- Born: March 3, 1975 (age 51) New York City, New York, U.S.
- Education: University of Maryland, College Park
- Occupations: Screenwriter, executive producer
- Writing career
- Notable works: Karen Sisco, Kidnapped, Bionic Woman, My Own Worst Enemy

= Jason Smilovic =

American writer and executive producer (born 1975)

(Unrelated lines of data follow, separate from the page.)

import Mathlib
import Summits.AtomisticToContinuum.HydrodynamicLimit.Theorems.ImplosionDichotomyDenseExcursionSonicSmoothBranchCkSonicPair
import Summits.AtomisticToContinuum.HydrodynamicLimit.Theorems.ImplosionDichotomyDenseExcursionSonicSmoothBranchGapPair

/-!
# The Frobenius pair of the characteristic system at the sonic point under a quantified gap `‖n ∓ ν(Λ)‖ ≥ μ`
# (crux `DenseExcursion`, line `sonic-cavity-renewal`, brick for stub `stub_cavityResolventCk`, theorem T2/T6b)

Helper file (`--supports stmt-AtomisticToContinuum-12586`, line lead a2, stub-worker E1 for `stub_cavityResolventCk`).
Verbatim the instantiation `sonic_frobenius_pair` (`…SonicSmoothBranchCkSonicPair`) of the abstract Frobenius pair with
the power series of the characteristic system of a monatomic tube profile at its sonic point
(`sonic_coefficient_series`), with the single change that the off-axis hypothesis `|Im Λ| ≥ 1` (which served only to
quantify the non-resonance `|Im ν| ≥ 4/7`) is replaced by the GAP HYPOTHESIS on the Frobenius exponent
`ν(Λ) = (b₊₊(0) − Λ)/κ`: `‖n − ν(Λ)‖ ≥ μ` and `‖n + ν(Λ)‖ ≥ μ` for all `n : ℕ`, for a parameter `μ > 0` on which the radius
and the bounds may depend (abstract pair: `frobenius_pair_of_series_gap`). Registered helper `sonic_frobenius_pair_gap`.
This covers every `Λ` whose exponent is not an integer, in particular the real spectral parameters of the cavity
resolvent off the discrete set `ν(Λ) ∈ ℤ`. Sources: Coddington–Levinson 1955 Ch. 4 (folklore).
-/

noncomputable section

open Set Filter
open scoped Topology ContDiff

namespace Summit.AtomisticToContinuum.HydrodynamicLimit.Theorems.SonicCavityRenewal

open Summit.AtomisticToContinuum.HydrodynamicLimit.Theorems.R2OneModeTwoConditions

/-- **Registered helper `sonic_frobenius_pair_gap`: THE FROBENIUS PAIR OF THE CHARACTERISTIC SYSTEM OF A TUBE PROFILE AT
THE SONIC POINT UNDER A QUANTIFIED GAP, UNIFORMLY IN `Λ`.** See the module docstring. [folklore] -/
theorem sonic_frobenius_pair_gap : ∀ (r : ℝ) (W S : ℝ → ℝ), IsMonatomicProfile r W S → CavityTube r W S → ∀ (k : ℕ) (R μ : ℝ), 0 < μ → ∃ ρ : ℝ, 0 < ρ ∧ ρ ≤ 1 ∧ (∀ x : ℝ, x * dslope (fun y => W y - 1 + S y) 0 x = W x - 1 + S x) ∧ dslope (fun y => W y - 1 + S y) 0 0 = deriv W 0 + deriv S 0 ∧ deriv W 0 + deriv S 0 ≤ -(2 / 5) ∧ -(7 / 4) ≤ deriv W 0 + deriv S 0 ∧ (∀ x ∈ Set.Ioo (-ρ) ρ, dslope (fun y => W y - 1 + S y) 0 x ≠ 0 ∧ W x - 1 - S x < 0) ∧ ∃ Cb : ℝ, 0 ≤ Cb ∧ (∃ ι₁ ι₂ : ℝ → ℂ, ContDiffOn ℝ ∞ ι₁ (Set.Ioo (-ρ) ρ) ∧ ContDiffOn ℝ ∞ ι₂ (Set.Ioo (-ρ) ρ) ∧ (∀ x ∈ Set.Ioo (-ρ) ρ, ι₁ x = ((1 / dslope (fun y => W y - 1 + S y) 0 x : ℝ) : ℂ) ∧ ι₂ x = ((1 / (W x - 1 - S x) : ℝ) : ℂ)) ∧ ∀ i : ℕ, i ≤ k → ∀ x ∈ Set.Ioo (-ρ) ρ, ‖iteratedDeriv i ι₁ x‖ ≤ Cb ∧ ‖iteratedDeriv i ι₂ x‖ ≤ Cb) ∧ ∀ Λ : ℂ, ‖Λ‖ ≤ R → (∀ n : ℕ, μ ≤ ‖(n : ℂ) - ((((2 / 3 * deriv W 0 + 2 * deriv S 0 + 2 * W 0 + 4 * S 0 - r : ℝ) : ℂ) - Λ) / ((-(deriv W 0 + deriv S 0) : ℝ) : ℂ))‖ ∧ μ ≤ ‖(n : ℂ) + ((((2 / 3 * deriv W 0 + 2 * deriv S 0 + 2 * W 0 + 4 * S 0 - r : ℝ) : ℂ) - Λ) / ((-(deriv W 0 + deriv S 0) : ℝ) : ℂ))‖) → ∃ (a₁ a₂ ψ₁ ψ₂ χ : ℝ → ℂ), ContDiffOn ℝ ∞ a₁ (Set.Ioo (-ρ) ρ) ∧ ContDiffOn ℝ ∞ a₂ (Set.Ioo (-ρ) ρ) ∧ ContDiffOn ℝ ∞ ψ₁ (Set.Ioo (-ρ) ρ) ∧ ContDiffOn ℝ ∞ ψ₂ (Set.Ioo (-ρ) ρ) ∧ ContDiffOn ℝ ∞ χ (Set.Ioo (-ρ) ρ) ∧ a₂ 0 = 1 ∧ ψ₁ 0 = 1 ∧ (∀ x ∈ Set.Ioo (-ρ) ρ, ψ₂ x = (x : ℂ) * χ x) ∧ (∀ x ∈ Set.Ioo (-ρ) ρ, ((x : ℂ) * deriv a₁ x = (Λ - ((2 / 3 * deriv W x + 2 * W x - r + 2 * deriv S x + 4 * S x : ℝ) : ℂ)) / ((dslope (fun y => W y - 1 + S y) 0 x : ℝ) : ℂ) * a₁ x + (-((deriv W x / 3 + deriv S x + 2 * S x : ℝ) : ℂ) / ((dslope (fun y => W y - 1 + S y) 0 x : ℝ) : ℂ)) * a₂ x ∧ (x : ℂ) * deriv a₂ x = (-(x : ℂ) * ((deriv W x / 3 - deriv S x - 2 * S x : ℝ) : ℂ) / ((W x - 1 - S x : ℝ) : ℂ)) * a₁ x + ((x : ℂ) * (Λ - ((2 / 3 * deriv W x + 2 * W x - r - 2 * deriv S x - 4 * S x : ℝ) : ℂ)) / ((W x - 1 - S x : ℝ) : ℂ)) * a₂ x) ∧ ((x : ℂ) * deriv ψ₁ x = ((Λ - ((2 / 3 * deriv W x + 2 * W x - r + 2 * deriv S x + 4 * S x : ℝ) : ℂ)) / ((dslope (fun y => W y - 1 + S y) 0 x : ℝ) : ℂ) - ((((2 / 3 * deriv W 0 + 2 * deriv S 0 + 2 * W 0 + 4 * S 0 - r : ℝ) : ℂ) - Λ) / ((-(deriv W 0 + deriv S 0) : ℝ) : ℂ))) * ψ₁ x + (-((deriv W x / 3 + deriv S x + 2 * S x : ℝ) : ℂ) / ((dslope (fun y => W y - 1 + S y) 0 x : ℝ) : ℂ)) * ψ₂ x ∧ (x : ℂ) * deriv ψ₂ x = (-(x : ℂ) * ((deriv W x / 3 - deriv S x - 2 * S x : ℝ) : ℂ) / ((W x - 1 - S x : ℝ) : ℂ)) * ψ₁ x + ((x : ℂ) * (Λ - ((2 / 3 * deriv W x + 2 * W x - r - 2 * deriv S x - 4 * S x : ℝ) : ℂ)) / ((W x - 1 - S x : ℝ) : ℂ) - ((((2 / 3 * deriv W 0 + 2 * deriv S 0 + 2 * W 0 + 4 * S 0 - r : ℝ) : ℂ) - Λ) / ((-(deriv W 0 + deriv S 0) : ℝ) : ℂ))) * ψ₂ x)) ∧ (∀ x ∈ Set.Ioo (-ρ) ρ, ‖a₁ x * ψ₂ x - a₂ x * ψ₁ x + 1‖ ≤ 1 / 2) ∧ ∀ i : ℕ, i ≤ k → ∀ x ∈ Set.Ioo (-ρ) ρ, ‖iteratedDeriv i a₁ x‖ ≤ Cb ∧ ‖iteratedDeriv i a₂ x‖ ≤ Cb ∧ ‖iteratedDeriv i ψ₁ x‖ ≤ Cb ∧ ‖iteratedDeriv i ψ₂ x‖ ≤ Cb ∧ ‖iteratedDeriv i χ x‖ ≤ Cb := by
  intro r W S hP hT k R μ hμpos
  -- the coefficient series
  obtain ⟨ρ₀, hρ₀, hρ₀1, hxη, hη0, hκ, hκ', hbpm, hne, C₀, θ, e, hC₀, hθ, he, hser⟩ := sonic_coefficient_series r W S hP hT
  have h0 : (0 : ℝ) ∈ Ioo (-ρ₀) ρ₀ := ⟨by linarith, hρ₀⟩
  obtain ⟨s0, s1, s2, s3, s4, s5, s6⟩ := hser 0 h0
  have e00 := eq_of_hasSum_at_zero s0
  have e10 := eq_of_hasSum_at_zero s1
  have e20 := eq_of_hasSum_at_zero s2
  have e30 := eq_of_hasSum_at_zero s3
  have e40 := eq_of_hasSum_at_zero s4
  have e50 := eq_of_hasSum_at_zero s5
  rw [hη0] at e00 e20 e30
  simp only [zero_mul, zero_div] at e10 e40 e50
  obtain ⟨κ, hκ_def⟩ : ∃ κ : ℝ, κ = -(deriv W 0 + deriv S 0) := ⟨_, rfl⟩
  have hκpos : 0 < κ := by rw [hκ_def]; linarith
  have hκ25 : 2 / 5 ≤ κ := by rw [hκ_def]; linarith
  have hκle : κ ≤ 7 / 4 := by rw [hκ_def]; linarith
  have hηκ : deriv W 0 + deriv S 0 = -κ := by rw [hκ_def]; ring
  obtain ⟨b₀, hb₀⟩ : ∃ b₀ : ℝ, b₀ = 2 / 3 * deriv W 0 + 2 * deriv S 0 + 2 * W 0 + 4 * S 0 - r := ⟨_, rfl⟩
  -- the constants of the abstract pair theorem
  obtain ⟨ρ₁, hρ₁, Cb₁, hCb₁, hpair⟩ := frobenius_pair_of_series_gap C₀ θ (max R 0) μ ((|b₀| + max R 0) * (5 / 2)) (15 / 4) k
    hC₀ hθ (le_max_right _ _) hμpos (by positivity) (by norm_num)
  -- the packages of the two inverse speeds
  obtain ⟨Cs, hCs0, hCs⟩ := scalar_series_package θ k hθ
  have hce : ∀ i n, ‖((e i n : ℝ) : ℂ)‖ ≤ C₀ * θ ^ n := fun i n => by
    rw [Complex.norm_real, Real.norm_eq_abs]; exact he i n
  obtain ⟨hι₁C, -, hι₁b⟩ := hCs (fun n => ((e 0 n : ℝ) : ℂ)) C₀ (hce 0)
  obtain ⟨hι₂C, -, hι₂b⟩ := hCs (fun n => ((e 6 n : ℝ) : ℂ)) C₀ (hce 6)
  -- the radius
  obtain ⟨ρ, hρ⟩ : ∃ ρ : ℝ, ρ = min ρ₀ (min ρ₁ (1 / (2 ^ (k + 1) * θ))) := ⟨_, rfl⟩
  have hρpos : 0 < ρ := by rw [hρ]; exact lt_min hρ₀ (lt_min hρ₁ (by positivity))
  have hρρ₀ : ρ ≤ ρ₀ := by rw [hρ]; exact min_le_left _ _
  have hρρ₁ : ρ ≤ ρ₁ := by rw [hρ]; exact (min_le_right _ _).trans (min_le_left _ _)
  have hρθ : ρ ≤ 1 / (2 ^ (k + 1) * θ) := by rw [hρ]; exact (min_le_right _ _).trans (min_le_right _ _)
  have sub₀ : Ioo (-ρ) ρ ⊆ Ioo (-ρ₀) ρ₀ := fun x hx => ⟨by linarith [hx.1], hx.2.trans_le hρρ₀⟩
  have sub₁ : Ioo (-ρ) ρ ⊆ Ioo (-ρ₁) ρ₁ := fun x hx => ⟨by linarith [hx.1], hx.2.trans_le hρρ₁⟩
  have subθ : Ioo (-ρ) ρ ⊆ Ioo (-(1 / (2 ^ (k + 1) * θ))) (1 / (2 ^ (k + 1) * θ)) :=
    fun x hx => ⟨by linarith [hx.1], hx.2.trans_le hρθ⟩
  have hιeq : ∀ x ∈ Ioo (-ρ) ρ, (∑' n, (x : ℂ) ^ n • ((e 0 n : ℝ) : ℂ)) = ((1 / dslope (fun y => W y - 1 + S y) 0 x : ℝ) : ℂ) ∧
      (∑' n, (x : ℂ) ^ n • ((e 6 n : ℝ) : ℂ)) = ((1 / (W x - 1 - S x) : ℝ) : ℂ) := fun x hx =>
    ⟨tsum_ofReal_pow_smul (hser x (sub₀ hx)).1, tsum_ofReal_pow_smul (hser x (sub₀ hx)).2.2.2.2.2.2⟩
  refine ⟨ρ, hρpos, hρρ₀.trans hρ₀1, hxη, hη0, hκ, hκ', fun x hx => hne x (sub₀ hx), max Cb₁ (Cs * C₀),
    le_max_of_le_left hCb₁, ⟨fun x => ∑' n, (x : ℂ) ^ n • ((e 0 n : ℝ) : ℂ), fun x => ∑' n, (x : ℂ) ^ n • ((e 6 n : ℝ) : ℂ),
      hι₁C.mono subθ, hι₂C.mono subθ, hιeq, fun i hi x hx => ⟨(hι₁b i hi x (subθ hx)).trans (le_max_right _ _),
      (hι₂b i hi x (subθ hx)).trans (le_max_right _ _)⟩⟩, fun Λ hΛ hgapΛ => ?_⟩
  -- the data of the abstract theorem for this `Λ`
  obtain ⟨e', he'⟩ : ∃ e' : Fin 6 → ℕ → ℝ, e' = ![e 0, e 1, e 2, e 3, e 4, e 5] := ⟨_, rfl⟩
  have he'b : ∀ i n, |e' i n| ≤ C₀ * θ ^ n := by
    intro i n; fin_cases i <;> simp [he'] <;> exact he _ n
  have hE : ∀ n, e' 0 n = e 0 n ∧ e' 1 n = e 1 n ∧ e' 2 n = e 2 n ∧ e' 3 n = e 3 n ∧ e' 4 n = e 4 n ∧ e' 5 n = e 5 n :=
    fun n => by simp [he']
  have hv0 : e' 0 0 = 1 / (-κ) := by simp [he', e00, hηκ]
  have hv2 : e' 2 0 = b₀ / (-κ) := by simp [he', e20, hηκ, hb₀]; ring
  have hv3 : e' 3 0 = (deriv W 0 / 3 + deriv S 0 + 2 * S 0) / (-κ) := by simp [he', e30, hηκ]
  have hv1 : e' 1 0 = 0 := by simp [he', e10]
  have hv4 : e' 4 0 = 0 := by simp [he', e40]
  have hv5 : e' 5 0 = 0 := by simp [he', e50]
  -- the exponent
  have hκC : ((-κ : ℝ) : ℂ) ≠ 0 := by exact_mod_cast (by linarith : (-κ : ℝ) ≠ 0)
  have hνeq : Λ * (e' 0 0 : ℂ) - (e' 2 0 : ℂ) = (((b₀ : ℝ) : ℂ) - Λ) / ((κ : ℝ) : ℂ) := by
    rw [hv0, hv2]; push_cast; field_simp; ring
  have hν' : Λ * (e' 0 0 : ℂ) - (e' 2 0 : ℂ) = (((b₀ : ℝ) : ℂ) - Λ) / ((-(deriv W 0 + deriv S 0) : ℝ) : ℂ) := by
    rw [hνeq, hκ_def]
  have hμ : ∀ n : ℕ, μ ≤ ‖(n : ℂ) - (Λ * (e' 0 0 : ℂ) - (e' 2 0 : ℂ))‖ ∧
      μ ≤ ‖(n : ℂ) + (Λ * (e' 0 0 : ℂ) - (e' 2 0 : ℂ))‖ := by
    intro n; rw [hν', hb₀]; exact hgapΛ n
  have hνM : ‖Λ * (e' 0 0 : ℂ) - (e' 2 0 : ℂ)‖ ≤ (|b₀| + max R 0) * (5 / 2) := by
    rw [hνeq, norm_div, Complex.norm_real, Real.norm_eq_abs, abs_of_pos hκpos, div_le_iff₀ hκpos]
    calc ‖((b₀ : ℝ) : ℂ) - Λ‖ ≤ ‖((b₀ : ℝ) : ℂ)‖ + ‖Λ‖ := norm_sub_le _ _
      _ ≤ |b₀| + max R 0 := by rw [Complex.norm_real, Real.norm_eq_abs]; exact add_le_add le_rfl (hΛ.trans (le_max_left _ _))
      _ = (|b₀| + max R 0) * (5 / 2) * (2 / 5) := by ring
      _ ≤ (|b₀| + max R 0) * (5 / 2) * κ := by gcongr
  have hb : |e' 3 0| ≤ 15 / 4 := by
    rw [hv3, abs_div, abs_neg, abs_of_pos hκpos, div_le_iff₀ hκpos]
    calc _ ≤ (3 / 2 : ℝ) := hbpm
      _ = 15 / 4 * (2 / 5) := by norm_num
      _ ≤ 15 / 4 * κ := by gcongr
  obtain ⟨a₁, a₂, ψ₁, ψ₂, χ, ha₁, ha₂, hψ₁, hψ₂, hχ, ha₂0, hψ₁0, hψχ, hode, hW, hbd⟩ :=
    hpair e' Λ he'b (hΛ.trans (le_max_left _ _)) hμ hνM hb hv1 hv4 hv5
  refine ⟨a₁, a₂, ψ₁, ψ₂, χ, ha₁.mono sub₁, ha₂.mono sub₁, hψ₁.mono sub₁, hψ₂.mono sub₁, hχ.mono sub₁, ha₂0, hψ₁0,
    fun x hx => hψχ x (sub₁ hx), fun x hx => ?_, fun x hx => hW x (sub₁ hx), fun i hi x hx => ?_⟩
  · -- the equations at `x`: feed the summed coefficients
    obtain ⟨t0, t1, t2, t3, t4, t5, -⟩ := hser x (sub₀ hx)
    have c0 := hasSum_ofReal_pow t0; have c1 := hasSum_ofReal_pow t1; have c2 := hasSum_ofReal_pow t2
    have c3 := hasSum_ofReal_pow t3; have c4 := hasSum_ofReal_pow t4; have c5 := hasSum_ofReal_pow t5
    obtain ⟨hηx, hcmx⟩ := hne x (sub₀ hx)
    have hηC : ((dslope (fun y => W y - 1 + S y) 0 x : ℝ) : ℂ) ≠ 0 := Complex.ofReal_ne_zero.2 hηx
    have hcC : ((W x - 1 - S x : ℝ) : ℂ) ≠ 0 := Complex.ofReal_ne_zero.2 hcmx.ne
    have m₁₁ : HasSum (fun n => (x : ℂ) ^ n * (Λ * (e' 0 n : ℂ) - (e' 2 n : ℂ)))
        ((Λ - ((2 / 3 * deriv W x + 2 * W x - r + 2 * deriv S x + 4 * S x : ℝ) : ℂ)) /
          ((dslope (fun y => W y - 1 + S y) 0 x : ℝ) : ℂ)) := by
      have h := (c0.mul_left Λ).sub c2
      have hv : Λ * (((1 / dslope (fun y => W y - 1 + S y) 0 x : ℝ)) : ℂ) -
          (((2 / 3 * deriv W x + 2 * W x - r + 2 * deriv S x + 4 * S x) / dslope (fun y => W y - 1 + S y) 0 x : ℝ) : ℂ) =
          (Λ - ((2 / 3 * deriv W x + 2 * W x - r + 2 * deriv S x + 4 * S x : ℝ) : ℂ)) /
            ((dslope (fun y => W y - 1 + S y) 0 x : ℝ) : ℂ) := by push_cast; ring
      rw [hv] at h
      refine h.congr_fun fun n => ?_
      rw [(hE n).1, (hE n).2.2.1]; ring
    have m₁₂ : HasSum (fun n => (x : ℂ) ^ n * (-(e' 3 n : ℂ)))
        (-((deriv W x / 3 + deriv S x + 2 * S x : ℝ) : ℂ) / ((dslope (fun y => W y - 1 + S y) 0 x : ℝ) : ℂ)) := by
      have h := c3.neg
      have hv : -((((deriv W x / 3 + deriv S x + 2 * S x) / dslope (fun y => W y - 1 + S y) 0 x : ℝ)) : ℂ) =
          -((deriv W x / 3 + deriv S x + 2 * S x : ℝ) : ℂ) / ((dslope (fun y => W y - 1 + S y) 0 x : ℝ) : ℂ) := by
        push_cast; ring
      rw [hv] at h
      refine h.congr_fun fun n => ?_
      rw [(hE n).2.2.2.1]; ring
    have m₂₁ : HasSum (fun n => (x : ℂ) ^ n * (-(e' 4 n : ℂ)))
        (-(x : ℂ) * ((deriv W x / 3 - deriv S x - 2 * S x : ℝ) : ℂ) / ((W x - 1 - S x : ℝ) : ℂ)) := by
      have h := c4.neg
      have hv : -(((x * (deriv W x / 3 - deriv S x - 2 * S x) / (W x - 1 - S x) : ℝ)) : ℂ) =
          -(x : ℂ) * ((deriv W x / 3 - deriv S x - 2 * S x : ℝ) : ℂ) / ((W x - 1 - S x : ℝ) : ℂ) := by push_cast; ring
      rw [hv] at h
      refine h.congr_fun fun n => ?_
      rw [(hE n).2.2.2.2.1]; ring
    have m₂₂ : HasSum (fun n => (x : ℂ) ^ n * (Λ * (e' 1 n : ℂ) - (e' 5 n : ℂ)))
        ((x : ℂ) * (Λ - ((2 / 3 * deriv W x + 2 * W x - r - 2 * deriv S x - 4 * S x : ℝ) : ℂ)) / ((W x - 1 - S x : ℝ) : ℂ)) := by
      have h := (c1.mul_left Λ).sub c5
      have hv : Λ * (((x / (W x - 1 - S x) : ℝ)) : ℂ) -
          (((x * (2 / 3 * deriv W x + 2 * W x - r - 2 * deriv S x - 4 * S x) / (W x - 1 - S x) : ℝ)) : ℂ) =
          (x : ℂ) * (Λ - ((2 / 3 * deriv W x + 2 * W x - r - 2 * deriv S x - 4 * S x : ℝ) : ℂ)) / ((W x - 1 - S x : ℝ) : ℂ) := by
        push_cast; ring
      rw [hv] at h
      refine h.congr_fun fun n => ?_
      rw [(hE n).2.1, (hE n).2.2.2.2.2]; ring
    have hν : Λ * (e' 0 0 : ℂ) - (e' 2 0 : ℂ) = (((b₀ : ℝ) : ℂ) - Λ) / ((-(deriv W 0 + deriv S 0) : ℝ) : ℂ) := by
      rw [hνeq, hκ_def]
    rw [hb₀] at hν
    obtain ⟨hA, hΨ⟩ := hode x (sub₁ hx) _ _ _ _ m₁₁ m₁₂ m₂₁ m₂₂
    rw [hν] at hΨ
    exact ⟨hA, hΨ⟩
  · obtain ⟨b1, b2, b3, b4, b5⟩ := hbd i hi x (sub₁ hx)
    exact ⟨b1.trans (le_max_left _ _), b2.trans (le_max_left _ _), b3.trans (le_max_left _ _), b4.trans (le_max_left _ _),
      b5.trans (le_max_left _ _)⟩


end Summit.AtomisticToContinuum.HydrodynamicLimit.Theorems.SonicCavityRenewal

end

Jason Smilovic is an American writer and executive producer, as well as the creator of the television series Karen Sisco, Kidnapped, My Own Worst Enemy, and Condor. He also wrote the film Lucky Number Slevin. Smilovic graduated from the University of Maryland with a degree in political theory and philosophy. He has worked frequently with director-producer Michael Dinner. His production company is Dark & Stormy Entertainment, which in 2007, signed a deal with Universal.

==Filmography==

===Films===

| Year | Title | Notes |
|---|---|---|
| 2006 | Lucky Number Slevin | Writer |
| 2016 | War Dogs | Writer |

===Television===

| Year | Title | Notes |
|---|---|---|
| 2003–2004 | Karen Sisco | Developer, writer, co-executive producer |
| 2006–2007 | Kidnapped | Creator, writer, executive producer |
| 2007 | Bionic Woman | Writer, executive producer |
| 2008 | My Own Worst Enemy | Creator, executive producer |
| 2018 | Condor | Creator, executive producer |

==Personal life==
Smilovic is Jewish.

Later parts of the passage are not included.